SUPPLIED RECORDS>
import Summits.Ventures.QEC.Thresholds.ToricCodeThresholdUnconditional
import Mathlib.Analysis.SpecificLimits.Normed
import Mathlib.Analysis.Asymptotics.Lemmas
import HarnessLib

/-!
# Below threshold the toric-code failure probability DECAYS EXPONENTIALLY in `L` (unconditional)

Venture QEC, `Summits/Ventures/QEC/Thresholds/` (LADDER-QEC rung Q5, certified column; PARTITION
row 09). Dennis–Kitaev–Landahl–Preskill: "Not only does eq. (fail_iso) establish a lower bound on
the accuracy threshold; it also shows that, below threshold, the failure probability decreases
exponentially with `L`" (§5.3), typed in `CodeCapacityNoise.lean` as `DecaysExponentially P p`
(`∃ C, ∃ r ∈ [0,1), ∀ L, |P L p| ≤ C r^L`) — a STRONGER conclusion than `BelowThreshold`
(`P L p → 0`), so far instantiated nowhere. This theorem-only file (kernel axioms, no named-fact
hypothesis, nothing re-asserted) proves it for the toric codes under minimum-weight decoding and
independent bit flips with perfect syndrome measurement, on BOTH certified routes:

* `decaysExponentially_of_eventually_abs_le` — the generic step: a bound `A (L+1)^k r^L`
  (`0 ≤ r < 1`) from some size on is exponential decay (polynomial prefactors are absorbed into any
  rate `r < r₂ < 1`; finitely many small sizes into the constant) — via Mathlib's
  `isLittleO_pow_const_mul_const_pow_const_pow_of_norm_lt` and `bound_of_isBigO_nat_atTop`;
* `toric_decaysExponentially_sawCountBound` — DKLP route, parametric: under `cₙ ≤ C νⁿ` (`ν ≥ 1`),
  every `0 ≤ p < p₀(ν)` (from the finite-size theorem `toric_failureProb_le`, valid for `L ≥ 3`);
  instances `toric_decaysExponentially_three` (`p < (3-2√2)/6 ≈ .0286`),
  `toric_decaysExponentially_nuMemFour` (`p < p₀(26^{1/3})`), `toric_decaysExponentially_0293`;
* `toric_decaysExponentially_cluster` — cluster route: every `0 ≤ p < 1/5184` (from
  `toric_failureProb_le_cluster`, valid at every size);
* the canonical minimum-weight decoders `Decoder.minWeight` as a non-vacuity instance.

No decay RATE is certified beyond "some `r < 1`" (DKLP's `(4μ₂²p̃)^{L/2}` shape is visible in the
finite-size theorems themselves). No Monte Carlo number appears here.

## References

* [DennisEtAl2002] E. Dennis, A. Kitaev, A. Landahl, J. Preskill, *Topological quantum memory*,
  J. Math. Phys. 43 (2002) 4452–4505, arXiv:quant-ph/0110143, §5.3 eqs. (fail_iso), (fail_2d) and
  the sentence after eq. (fail_iso).
* [Gottesman2014] D. Gottesman, Quantum Inf. Comput. 14 (2014) 1338, §4 Thm. 3.
-/

noncomputable section

namespace Summit.Ventures.QEC.Thresholds

open Filter Topology Asymptotics
open Literature.InformationTheory.QuantumCodes
open Literature.InformationTheory.QuantumCodes.ToricCode
open Literature.Probability.RandomPlanarGeometry

/-! ### Generic: polynomial × geometric bounds are exponential decay -/

/-- A family that is `O(r^L)` along `L → ∞` for some `0 < r < 1` decays exponentially (on `ℕ` a
big-O bound with a nowhere-vanishing comparison function holds with a GLOBAL constant).
[cite: DennisEtAl2002, §5.3 (after eq. (fail_iso))] -/
theorem decaysExponentially_of_isBigO {P : ℕ → ℝ → ℝ} {p r : ℝ} (hr₀ : 0 < r) (hr₁ : r < 1)
    (h : (fun L : ℕ => P L p) =O[atTop] fun L : ℕ => r ^ L) : DecaysExponentially P p := by
  obtain ⟨C, _, hC⟩ := bound_of_isBigO_nat_atTop h
  refine ⟨C, r, hr₀.le, hr₁, fun L => ?_⟩
  have hb := hC (pow_ne_zero L hr₀.ne')
  rwa [Real.norm_eq_abs, Real.norm_eq_abs, abs_of_nonneg (pow_nonneg hr₀.le L)] at hb

/-- **Polynomial prefactors do not spoil exponential decay**: if `|P L p| ≤ A (L+1)^k r^L` for all
large `L`, with `0 ≤ r < 1`, then `P` decays exponentially at `p` (with any rate in `(r, 1)`; DKLP:
"`Q₃(L,T)` is a polynomial … the failure probability decreases exponentially with `L`").
[cite: DennisEtAl2002, §5.3 (eq. (fail_iso) and the sentence after it)] -/
theorem decaysExponentially_of_eventually_abs_le {P : ℕ → ℝ → ℝ} {p A r : ℝ} {k : ℕ}
    (hr₀ : 0 ≤ r) (hr₁ : r < 1)
    (h : ∀ᶠ L : ℕ in atTop, |P L p| ≤ A * ((L : ℝ) + 1) ^ k * r ^ L) :
    DecaysExponentially P p := by
  set r₂ : ℝ := (1 + r) / 2 with hr₂
  have hrr₂ : r < r₂ := by rw [hr₂]; linarith
  have hr₂1 : r₂ < 1 := by rw [hr₂]; linarith
  have hr₂0 : 0 < r₂ := lt_of_le_of_lt hr₀ hrr₂
  -- `P = O((L+1)^k r^L)`
  have h0 : (fun L : ℕ => P L p) =O[atTop] fun L : ℕ => ((L : ℝ) + 1) ^ k * r ^ L := by
    refine IsBigO.of_bound |A| (h.mono fun L hL => ?_)
    rw [Real.norm_eq_abs, Real.norm_eq_abs,
      abs_of_nonneg (show (0 : ℝ) ≤ ((L : ℝ) + 1) ^ k * r ^ L by positivity)]
    calc |P L p| ≤ A * ((L : ℝ) + 1) ^ k * r ^ L := hL
      _ = A * (((L : ℝ) + 1) ^ k * r ^ L) := by ring
      _ ≤ |A| * (((L : ℝ) + 1) ^ k * r ^ L) :=
          mul_le_mul_of_nonneg_right (le_abs_self A) (by positivity)
  -- `(L+1)^k r^L = O(L^k r^L)` (sizes `L ≥ 1`)
  have h1 : (fun L : ℕ => ((L : ℝ) + 1) ^ k * r ^ L) =O[atTop] fun L : ℕ => (L : ℝ) ^ k * r ^ L := by
    refine IsBigO.of_bound ((2 : ℝ) ^ k) ?_
    rw [eventually_atTop]
    refine ⟨1, fun L hL => ?_⟩
    rw [Real.norm_eq_abs, Real.norm_eq_abs, abs_of_nonneg (by positivity),
      abs_of_nonneg (by positivity)]
    have hL1 : (1 : ℝ) ≤ L := by exact_mod_cast hL
    have hL2 : (L : ℝ) + 1 ≤ 2 * L := by linarith
    calc ((L : ℝ) + 1) ^ k * r ^ L ≤ (2 * (L : ℝ)) ^ k * r ^ L := by gcongr
      _ = 2 ^ k * ((L : ℝ) ^ k * r ^ L) := by rw [mul_pow]; ring
  -- `L^k r^L = o(r₂^L)`
  have h2 : (fun L : ℕ => (L : ℝ) ^ k * r ^ L) =o[atTop] fun L : ℕ => r₂ ^ L :=
    isLittleO_pow_const_mul_const_pow_const_pow_of_norm_lt k
      (by rwa [Real.norm_eq_abs, abs_of_nonneg hr₀])
  exact decaysExponentially_of_isBigO hr₂0 hr₂1 ((h0.trans h1).trans_isLittleO h2).isBigO

/-! ### Route 1 (DKLP): exponential decay below `p₀(ν)` -/

/-- **Exponential decay below threshold, DKLP route, parametric and unconditional**: under
`cₙ ≤ C νⁿ` (`ν ≥ 1`), for every minimum-weight decoder family and every `0 ≤ p < p₀(ν)`, the
failure probability of the `(L+1) × (L+1)` toric codes satisfies `Prob_fail(L) ≤ C' r'^L` for some
`C'` and `r' < 1` (from the finite-size bound `2L²C r^L/(ν(1-r))`, `r = 2ν√(p(1-p)) < 1`).
tier CERTIFIED (kernel). [cite: DennisEtAl2002, §5.3 eq. (fail_2d) and the sentence after eq. (fail_iso)] -/
theorem toric_decaysExponentially_sawCountBound {C ν : ℝ} (hν : 1 ≤ ν) (hc : SAWCountBound C ν)
    {D : (L : ℕ) → ZDecoder (L + 1)}
    (hD : ∀ L, (D L).IsMinWeight (syn (L + 1)) (cycles (L + 1)) hammingNorm) {p : ℝ}
    (hp₀ : 0 ≤ p) (hpp : p < thresholdValue ν) :
    DecaysExponentially (toricFailureFamily D) p := by
  -- `p < p₀(ν)` ⟹ `r = 2ν√(p(1-p)) < 1`
  have hp : p ≤ 1 / 2 := hpp.le.trans (thresholdValue_le_half ν)
  have hlt : p * (1 - p) < thresholdValue ν * (1 - thresholdValue ν) :=
    mul_one_sub_lt_mul_one_sub hpp (by linarith [thresholdValue_le_half ν])
  have hν0 : 0 < ν := lt_of_lt_of_le one_pos hν
  have h4 : 4 * ν ^ 2 * (p * (1 - p)) < 1 := by
    calc 4 * ν ^ 2 * (p * (1 - p)) < 4 * ν ^ 2 * (thresholdValue ν * (1 - thresholdValue ν)) := by
          gcongr
      _ = 1 := four_mul_sq_mul_thresholdValue hν
  set s := Real.sqrt (p * (1 - p)) with hs
  set r := 2 * ν * s with hr
  have hpp' : 0 ≤ p * (1 - p) := mul_nonneg hp₀ (by linarith)
  have hr0 : 0 ≤ r := by rw [hr]; positivity
  have hr1 : r < 1 := by
    have hsq : r ^ 2 = 4 * ν ^ 2 * (p * (1 - p)) := by
      rw [hr, mul_pow, mul_pow, hs, Real.sq_sqrt hpp']; ring
    have h' : r ^ 2 < 1 := by rw [hsq]; exact h4
    have := (sq_lt_one_iff_abs_lt_one r).1 h'
    rwa [abs_of_nonneg hr0] at this
  have h1r : 0 < 1 - r := by linarith
  -- the finite-size bound from size `L + 1 ≥ 3` on, in the shape `A (L+1)² r^L`
  refine decaysExponentially_of_eventually_abs_le (A := 2 * C * r / (ν * (1 - r))) (k := 2) hr0 hr1 ?_
  rw [eventually_atTop]
  refine ⟨2, fun L hL => ?_⟩
  have hnonneg : 0 ≤ toricFailureFamily D L p := by
    simp only [toricFailureFamily, failureProb]
    exact Finset.sum_nonneg fun e _ => bernoulliWeight_nonneg hp₀ (by linarith) _
  rw [abs_of_nonneg hnonneg]
  have hb := toric_failureProb_le hν0 hc (L + 1) (by omega) (hD L) hp₀ hp hr1
  simp only [toricFailureFamily]
  calc failureProb (L + 1) (D L) p
      ≤ 2 * ((L + 1 : ℕ) : ℝ) ^ 2 * C * r ^ (L + 1) / (ν * (1 - r)) := hb
    _ = 2 * C * r / (ν * (1 - r)) * ((L : ℝ) + 1) ^ 2 * r ^ L := by
        push_cast
        rw [pow_succ]
        field_simp
        ring

/-- **Exponential decay for every `0 ≤ p < (3 - 2√2)/6 ≈ .0286`** (DKLP's elementary walk count),
for every minimum-weight decoder family; unconditional, tier CERTIFIED (kernel).
[cite: DennisEtAl2002, §5.3 eqs. (saw_d), (fail_2d)] -/
theorem toric_decaysExponentially_three {D : (L : ℕ) → ZDecoder (L + 1)}
    (hD : ∀ L, (D L).IsMinWeight (syn (L + 1)) (cycles (L + 1)) hammingNorm) {p : ℝ}
    (hp₀ : 0 ≤ p) (hpp : p < (3 - 2 * Real.sqrt 2) / 6) :
    DecaysExponentially (toricFailureFamily D) p :=
  toric_decaysExponentially_sawCountBound (by norm_num) sawCountBound_three hD hp₀
    (by rwa [thresholdValue_three])

/-- **Exponential decay for every `0 ≤ p < p₀(26^{1/3})`** (memory-4 walk count), for every
minimum-weight decoder family; unconditional, tier CERTIFIED (kernel).
[cite: DennisEtAl2002, §5.3 eq. (fail_2d)] -/
theorem toric_decaysExponentially_nuMemFour {D : (L : ℕ) → ZDecoder (L + 1)}
    (hD : ∀ L, (D L).IsMinWeight (syn (L + 1)) (cycles (L + 1)) hammingNorm) {p : ℝ}
    (hp₀ : 0 ≤ p) (hpp : p < thresholdValue nuMemFour) :
    DecaysExponentially (toricFailureFamily D) p :=
  toric_decaysExponentially_sawCountBound (le_trans (by norm_num) nuMemFour_ge)
    sawCountBound_memoryFour hD hp₀ hpp

/-- Decimal form: **exponential decay for every `0 ≤ p ≤ .0293`**, for every minimum-weight
decoder family; unconditional, tier CERTIFIED (kernel). [cite: DennisEtAl2002, §5.3 eq. (fail_2d)] -/
theorem toric_decaysExponentially_0293 {D : (L : ℕ) → ZDecoder (L + 1)}
    (hD : ∀ L, (D L).IsMinWeight (syn (L + 1)) (cycles (L + 1)) hammingNorm) {p : ℝ}
    (hp₀ : 0 ≤ p) (hpp : p ≤ 0.0293) :
    DecaysExponentially (toricFailureFamily D) p :=
  toric_decaysExponentially_nuMemFour hD hp₀ (lt_of_le_of_lt hpp thresholdValue_nuMemFour_gt)

/-! ### Route 2 (cluster counting): exponential decay below `1/5184` -/

/-- **Exponential decay for every `0 ≤ p < 1/(4·6⁴) = 1/5184` by the cluster route**, for every
minimum-weight decoder family (finite-size bound `2L² r^L/(36(1-r))`, `r = 72√p`, at every size);
unconditional, tier CERTIFIED (kernel). [cite: Gottesman2014, Thm 3 (n (p/p₀)^{d/2})] -/
theorem toric_decaysExponentially_cluster {D : (L : ℕ) → ZDecoder (L + 1)}
    (hD : ∀ L, (D L).IsMinWeight (syn (L + 1)) (cycles (L + 1)) hammingNorm) {p : ℝ}
    (hp₀ : 0 ≤ p) (hpp : p < 1 / (4 * (6 : ℝ) ^ 4)) :
    DecaysExponentially (toricFailureFamily D) p := by
  have hp₁ : p ≤ 1 := by
    have : 1 / (4 * (6 : ℝ) ^ 4) ≤ 1 := by norm_num
    linarith
  have hr1 : 2 * (6 : ℝ) ^ 2 * Real.sqrt p < 1 := by
    have := two_mul_sq_mul_sqrt_lt_one (Δ := 6) (by norm_num) (p := p) (by exact_mod_cast hpp)
    exact_mod_cast this
  set r : ℝ := 2 * (6 : ℝ) ^ 2 * Real.sqrt p with hr
  have hr0 : 0 ≤ r := by positivity
  have h1r : 0 < 1 - r := by linarith
  refine decaysExponentially_of_eventually_abs_le (A := 2 * r / ((6 : ℝ) ^ 2 * (1 - r))) (k := 2)
    hr0 hr1 (Filter.Eventually.of_forall fun L => ?_)
  have hnonneg : 0 ≤ toricFailureFamily D L p := by
    simp only [toricFailureFamily, failureProb]
    exact Finset.sum_nonneg fun e _ => bernoulliWeight_nonneg hp₀ hp₁ _
  rw [abs_of_nonneg hnonneg]
  have hb := toric_failureProb_le_cluster (L + 1) (by omega) (hD L) hp₀ hp₁ hr1
  simp only [toricFailureFamily]
  calc failureProb (L + 1) (D L) p
      ≤ (2 * ((L + 1 : ℕ) : ℝ) ^ 2) * r ^ (L + 1) / ((6 : ℝ) ^ 2 * (1 - r)) := hb
    _ = 2 * r / ((6 : ℝ) ^ 2 * (1 - r)) * ((L : ℝ) + 1) ^ 2 * r ^ L := by
        push_cast
        rw [pow_succ]
        field_simp
        ring

/-! ### Non-vacuity: the canonical minimum-weight decoders -/

/-- The canonical minimum-weight decoders `Decoder.minWeight` of the toric codes have
exponentially decaying failure probability at every `0 ≤ p ≤ .0293` (unconditional, kernel).
[cite: DennisEtAl2002, §5.3 (after eq. (fail_iso))] -/
theorem ToricCode.decaysExponentially_minWeight {p : ℝ} (hp₀ : 0 ≤ p) (hpp : p ≤ 0.0293) :
    DecaysExponentially (toricFailureFamily fun L => Decoder.minWeight (syn (L + 1)) hammingNorm) p :=
  toric_decaysExponentially_0293 (fun L => ToricCode.isMinWeight_minWeight (L + 1)) hp₀ hpp

end Summit.Ventures.QEC.Thresholds

end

REQUIRED ACTION> Transcribe exactly, and only, the lines from the opening line of the records through the line containing "certified column; PARTITION".

SOLUTION TO THIS EXERCISE>
import Summits.Ventures.QEC.Thresholds.ToricCodeThresholdUnconditional
import Mathlib.Analysis.SpecificLimits.Normed
import Mathlib.Analysis.Asymptotics.Lemmas
import HarnessLib

/-!
# Below threshold the toric-code failure probability DECAYS EXPONENTIALLY in `L` (unconditional)

Venture QEC, `Summits/Ventures/QEC/Thresholds/` (LADDER-QEC rung Q5, certified column; PARTITION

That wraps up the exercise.